A COMPLICATED MARRIAGE CLAUSE
I have been bugged always by a certain marriage clause in my country which I find quite senseless.
I once followed a female program on TV and this lady who is a Magistrate mentioned this issue and warned women to be prudent and to take time in reading the clauses of their marriage certificate before signing, that’s when I knew what has been bugging me was somewhat not particular.
My five siblings and I the last were born to well to do parents who had great love for each other and brought us up in the so called Western standard. Meaning we spend some weekends at the beach or going swimming in the club pool, celebrate birthdays and Christmas by throwing or attending parties, travelling for holidays – we had once a family trip to Nigeria with our personal vehicle to visit an aunt, we had indoor games like table tennis, playing cards, Ludo, Chinese Checker etc, we had pets – animals, birds and an aquarium, house servants and life generally was great and because of our lifestyle people referred to us as ‘White Children’. In Cameroon many are naïve and belief every white color person is rich so they live a good life. Many are not even aware that Western nations equally have lower class citizens, beggars, street and homeless people too.
Well, things turned sour and bizarre when my father, an Estate Manager for the giant Agro Industrial Corporation in Cameroon known as the CDC was transferred to a remote place. Actually my parents got married when my father was 23 years already working with the CDC and my mother was age 18yrs a teacher who had graduated from a teacher training institution since teaching was regarded as a prestigious profession at the time and she also became an international Girl Guide Trainer.

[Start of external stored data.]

/-- **The low corner.**  Normal form with `γ + ω ≤ N`, frame supported on rows `< ω`, targets
supported on rows `≥ γ`: then `r ≤ 1` (valuation argument; no nonsingularity needed). -/
theorem hclR_nf_low_bound (r N γ ω : ℕ) (T : Fin r → Fin r → Matrix (Fin N) (Fin N) ℂ)
    (E F : Matrix (Fin N) (Fin r) ℂ) (h k : Fin r → Fin r → Fin N → ℂ) (hN : γ + ω ≤ N)
    (hE : E.rank = r) (hF : F.rank = r)
    (hcorner : ∀ X : Matrix (Fin r) (Fin r) ℂ, (∑ a : Fin r, ∑ b : Fin r, X a b • T a b) * E = F * X)
    (hdisp : ∀ a b, T a b - (Matrix.of fun i j : Fin N => if (i : ℕ) = (j : ℕ) + 1 then (1 : ℂ) else 0) *
        T a b * (Matrix.of fun i j : Fin N => if (i : ℕ) = (j : ℕ) + 1 then (1 : ℂ) else 0)ᵀ =
      Matrix.vecMulVec (fun i : Fin N => if (i : ℕ) = γ then (1 : ℂ) else 0) (h a b) +
        Matrix.vecMulVec (k a b) (fun j : Fin N => if (j : ℕ) = ω then (1 : ℂ) else 0))
    (hElow : ∀ (m : Fin N) (c : Fin r), ω ≤ (m : ℕ) → E m c = 0)
    (hFtop : ∀ (i : Fin N) (a : Fin r), (i : ℕ) < γ → F i a = 0) : r ≤ 1 := by
  by_contra hr
  push Not at hr
  have hN0 : 0 < N := by
    rcases Nat.eq_zero_or_pos N with h0 | h0
    · subst h0
      have : E.rank ≤ 0 := by simpa using Matrix.rank_le_card_height E
      omega
    · exact h0
  have hent : ∀ a b, ∀ n m : Fin N, T a b n m =
      (if hc : γ ≤ (n : ℕ) ∧ (n : ℕ) ≤ (m : ℕ) + γ then h a b ⟨(m : ℕ) + γ - n, by omega⟩ else 0) +
      (if hc : ω ≤ (m : ℕ) ∧ (m : ℕ) ≤ (n : ℕ) + ω then k a b ⟨(n : ℕ) + ω - m, by omega⟩ else 0) :=
    fun a b => hclR_nf_entry γ ω (T a b) (h a b) (k a b) (hdisp a b)
  -- a nonzero target column
  have hFne : ∃ a : Fin r, (fun i => F i a) ≠ 0 := by
    by_contra hall
    push Not at hall
    have : F = 0 := by
      ext i a; exact congr_fun (hall a) i
    rw [this, Matrix.rank_zero] at hF; omega
  obtain ⟨a₀, ha₀⟩ := hFne
  set f : Fin N → ℂ := fun i => if hi : γ + (i : ℕ) < N then F ⟨γ + i, hi⟩ a₀ else 0 with hfdef
  have hf : f ≠ 0 := by
    intro hf0
    apply ha₀
    funext n
    simp only [Pi.zero_apply]
    rcases lt_or_ge (n : ℕ) γ with hn | hn
    · exact hFtop n a₀ hn
    · have := congr_fun hf0 ⟨(n : ℕ) - γ, by omega⟩
      simp only [hfdef, Pi.zero_apply, dif_pos (show γ + ((n : ℕ) - γ) < N by omega)] at this
      rw [← this]; congr 1; ext; simp only; omega
  -- every frame column is nonzero (adapted from `hclR_gconst_d_one`)
  have hEcol : ∀ c : Fin r, (fun i => E i c) ≠ 0 := by
    intro c hc
    have hker : (Pi.single c (1 : ℂ) : Fin r → ℂ) ∈ LinearMap.ker E.mulVecLin := by
      rw [LinearMap.mem_ker, Matrix.mulVecLin_apply]
      ext i
      simp only [Matrix.mulVec, dotProduct, Pi.single_apply, mul_ite, mul_one, mul_zero,
        Finset.sum_ite_eq', Finset.mem_univ, if_true, Pi.zero_apply]
      exact congr_fun hc i
    have hk : 0 < Module.finrank ℂ (LinearMap.ker E.mulVecLin) := by
      apply Module.finrank_pos_iff_exists_ne_zero.mpr
      refine ⟨⟨Pi.single c 1, hker⟩, ?_⟩
      simp [Subtype.ext_iff]
    have hrn := LinearMap.finrank_range_add_finrank_ker E.mulVecLin
    have hrk : E.rank = Module.finrank ℂ (LinearMap.range E.mulVecLin) := rfl
    simp only [Module.finrank_fintype_fun_eq_card, Fintype.card_fin] at hrn
    omega
  -- the correlation identity: rows `[γ, γ+ω)` of the corner
  have hcorr : ∀ (b c : Fin r) (i : Fin N),
      (∑ m : Fin N, h a₀ b m * (if hm : (m : ℕ) + (i : ℕ) < N then E ⟨(m : ℕ) + i, hm⟩ c else 0)) =
        if b = c then f i else 0 := by
    intro b c i
    by_cases hi : γ + (i : ℕ) < N
    · have hcol := congr_fun (hclR_nf_corner_col T E F hcorner a₀ b c) ⟨γ + i, hi⟩
      have hrhs : (if b = c then f i else 0) = (if b = c then (fun i => F i a₀) else 0) ⟨γ + i, hi⟩ := by
        split_ifs <;> simp [hfdef, dif_pos hi]
      rw [hrhs, ← hcol]
      simp only [Matrix.mulVec, dotProduct]
      rw [hclR_nf_sum_low (show N - (i : ℕ) ≤ N by omega) _ (fun m hm => by
            rw [dif_neg (by omega), mul_zero]),
        hclR_nf_sum_high (show (i : ℕ) + (N - i) = N by omega) _ (fun m hm => by
            rcases lt_or_ge (m : ℕ) ω with hmω | hmω
            · rw [hent, dif_neg (by simp only; omega), dif_neg (by omega), add_zero, zero_mul]
            · rw [hElow m c hmω, mul_zero])]
      refine Finset.sum_congr rfl fun j _ => ?_
      rw [dif_pos (by simp only; omega)]
      rcases lt_or_ge ((i : ℕ) + j) ω with hij | hij
      · rw [hent, dif_pos (by simp only; constructor <;> omega), dif_neg (by simp only; omega), add_zero]
        congr 1
        · congr 1; ext; simp only; omega
        · congr 1; ext; simp only; omega
      · rw [hElow _ c (by simp only; omega), hElow _ c (by simp only; omega), mul_zero, mul_zero]
    · have hrhs : (if b = c then f i else 0) = 0 := by
        split_ifs <;> simp [hfdef, dif_neg hi]
      rw [hrhs]
      refine Finset.sum_eq_zero fun m _ => ?_
      by_cases hm : (m : ℕ) + (i : ℕ) < N
      · rw [dif_pos hm, hElow _ c (by simp only; omega), mul_zero]
      · rw [dif_neg hm, mul_zero]
  -- valuation argument (as in `hclR_gconst_d_one`)
  set b₁ : Fin r := ⟨0, by omega⟩ with hb₁
  set b₂ : Fin r := ⟨1, by omega⟩ with hb₂
  have hb12 : b₁ ≠ b₂ := by simp [hb₁, hb₂, Fin.ext_iff]
  have hvne : ∀ b : Fin r, ∃ m : Fin N, h a₀ b m ≠ 0 := by
    intro b
    by_contra hall; push Not at hall
    apply hf
    funext i
    have := hcorr b b i
    rw [if_pos rfl] at this
    rw [← this]
    exact Finset.sum_eq_zero fun m _ => by rw [hall m, zero_mul]
  have key : ∀ b c : Fin r, ∀ ν δ : Fin N, h a₀ b ν ≠ 0 → (∀ m, h a₀ b m ≠ 0 → (ν : ℕ) ≤ m) →
      E δ c ≠ 0 → (∀ i, E i c ≠ 0 → (i : ℕ) ≤ δ) →
      (b ≠ c → (δ : ℕ) < ν) ∧ (b = c → (ν : ℕ) ≤ δ) := by
    intro b c ν δ hvν hvmin hEδ hEmax
    constructor
    · intro hbc
      by_contra hle; push Not at hle
      have hz := hcorr b c ⟨(δ : ℕ) - ν, by omega⟩
      rw [if_neg hbc] at hz
      exact hclR_corr_ne_zero_at (h a₀ b) (fun i => E i c) ν δ hvν hvmin hEδ hEmax hle hz
    · intro hbc
      subst hbc
      by_contra hlt; push Not at hlt
      apply hf
      funext i
      have hz := hcorr b b i
      rw [if_pos rfl] at hz
      rw [← hz]
      exact hclR_corr_eq_zero_of_lt (h a₀ b) (fun i => E i b) ν δ hvmin hEmax hlt i
  have hmin : ∀ b : Fin r, ∃ ν : Fin N, h a₀ b ν ≠ 0 ∧ ∀ m, h a₀ b m ≠ 0 → (ν : ℕ) ≤ m := by
    intro b
    obtain ⟨m0, hm0⟩ := hvne b
    obtain ⟨ν, hν, hmin⟩ := (Finset.univ.filter fun m : Fin N => h a₀ b m ≠ 0).exists_min_image
      (fun m => (m : ℕ)) ⟨m0, by simp [hm0]⟩
    exact ⟨ν, (Finset.mem_filter.mp hν).2, fun m hm => hmin m (by simp [hm])⟩
  have hmax : ∀ c : Fin r, ∃ δ : Fin N, E δ c ≠ 0 ∧ ∀ i, E i c ≠ 0 → (i : ℕ) ≤ δ := by
    intro c
    have : ∃ i0 : Fin N, E i0 c ≠ 0 := by
      by_contra hall; push Not at hall
      exact hEcol c (funext hall)
    obtain ⟨i0, hi0⟩ := this
    obtain ⟨δ, hδ, hmax⟩ := (Finset.univ.filter fun i : Fin N => E i c ≠ 0).exists_max_image
      (fun i => (i : ℕ)) ⟨i0, by simp [hi0]⟩
    exact ⟨δ, (Finset.mem_filter.mp hδ).2, fun i hi => hmax i (by simp [hi])⟩
  obtain ⟨ν₁, hν₁, hν₁min⟩ := hmin b₁
  obtain ⟨ν₂, hν₂, hν₂min⟩ := hmin b₂
  obtain ⟨δ₁, hδ₁, hδ₁max⟩ := hmax b₁
  obtain ⟨δ₂, hδ₂, hδ₂max⟩ := hmax b₂
  have h11 := (key b₁ b₁ ν₁ δ₁ hν₁ hν₁min hδ₁ hδ₁max).2 rfl
  have h12 := (key b₁ b₂ ν₁ δ₂ hν₁ hν₁min hδ₂ hδ₂max).1 hb12
  have h22 := (key b₂ b₂ ν₂ δ₂ hν₂ hν₂min hδ₂ hδ₂max).2 rfl
  have h21 := (key b₂ b₁ ν₂ δ₁ hν₂ hν₂min hδ₁ hδ₁max).1 hb12.symm
  omega


end Summit.MatrixMultiplication.MatrixMultiplication.Theorems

Due to our rich volcanic soil, CDC was established by our British Colonial Masters, cultivating cash crops -palms and rubber and at the time the Corporation was being managed by Whites. When they eventually left people like my father rose to top management positions.
In the mid seventies, where my father was transferred to we could not go and live with him because of our education and bad road. The place had a lone public school and the standard was not for us, and apart from the distance the road was then too bad for us to drive to school, although the bigger ones in secondary school where attending mission boarding schools, so my parents agreed we shall stay back in the town where we where but go to our father during weekends and holidays, while some weekends he comes down too.
This arrangement went on smoothly until later.
Apparently, my parents met and got married in the fifties and our first born now of blessed memory was born in 1958. They had a monogamous marriage. After more than twenty years of marriage my father started changing, he was refraining from being the lovable and caring dad, ignoring most of his responsibilities. We got to discover, when we went visiting, he was not just seeing another woman but they were now living together and had a son. Worst of all they were married, but how could he marry again when he had a monogamous marriage and had not divorced my mom?
Things were really going out of hand to the extent that our first born whom my parents had sent to England to pursue her education after her secondary education he stopped paying her tuition. She was already a second year Chemical Engineering student. The matter eventually went to court for a legal address. This is when we had a bombshell, instead of my father to be charged with bigamy, we came to realize a strange clause.
It would seem my father as he claimed lost their original marriage certificate. This they had before Cameroon’s independence in 1960, then Cameroon was under colonial rule. So according to him he had to redo a copy of their marriage certificated. This time they wrote ‘monogamy under native law and customs’. And the court interprets it as polygamy.
This I find quite absurd. I should think in any marriage certificate, it should be clearly spelled out if it is either monogamy or polygamy.
I am equally aware that in Cameroon marriage is usually done in three phases – the introduction known as ‘Knock Door’ followed by a traditional marriage, then marriage in the Civil Statues Registry (Court Marriage) and the church wedding. My parents did all three.
The issue is my father was not charged with bigamy because the corrupt judge claimed the clause ‘monogamy under native law and custom’ is polygamy, following our native law and custom a man is entitled to more than one wife. And that was the end of the matter.
After my dad passed away a few years later at the age of 54, the woman he married whom at the time had three kids with my father pulled a fast one on us by producing a fake will. Why fake is because we recognized the signature was not the way my father signs his signature and before his death he was bedridden and we believed this is how the lady got to his private drawer and destroyed the original will. We also did not understand how the will was not with a lawyer. However, she successfully took all the valuable assets for herself and children – cars, houses, lands etc and these are things my parents jointly acquired. And again this went through another corrupt court decision. This was not even her first marriage; she had other kids with her first husband whom we learnt she left because he was not rich.
The few smaller assets acknowledged in the will belongs to my two brothers my paternal aunts equally deprived them, one moved with her family into the property while another collected the rents of the other smaller house also claiming my father had given her. Today my mum and her children can boast only of one house where we live in till date. But my siblings and I just let it go. My mother on her own has landed properties now but we the children are determined to make a success of our own lives rather than struggling to claim our rights by fighting over our father’s possessions.
I decided to share this personal story so that it could be seen how certain misinterpretations of the law and corruption have an impact and also how certain laws are lax for the men for I believed if my mom was the one accused of bigamy the court decision would have had a more serious outcome.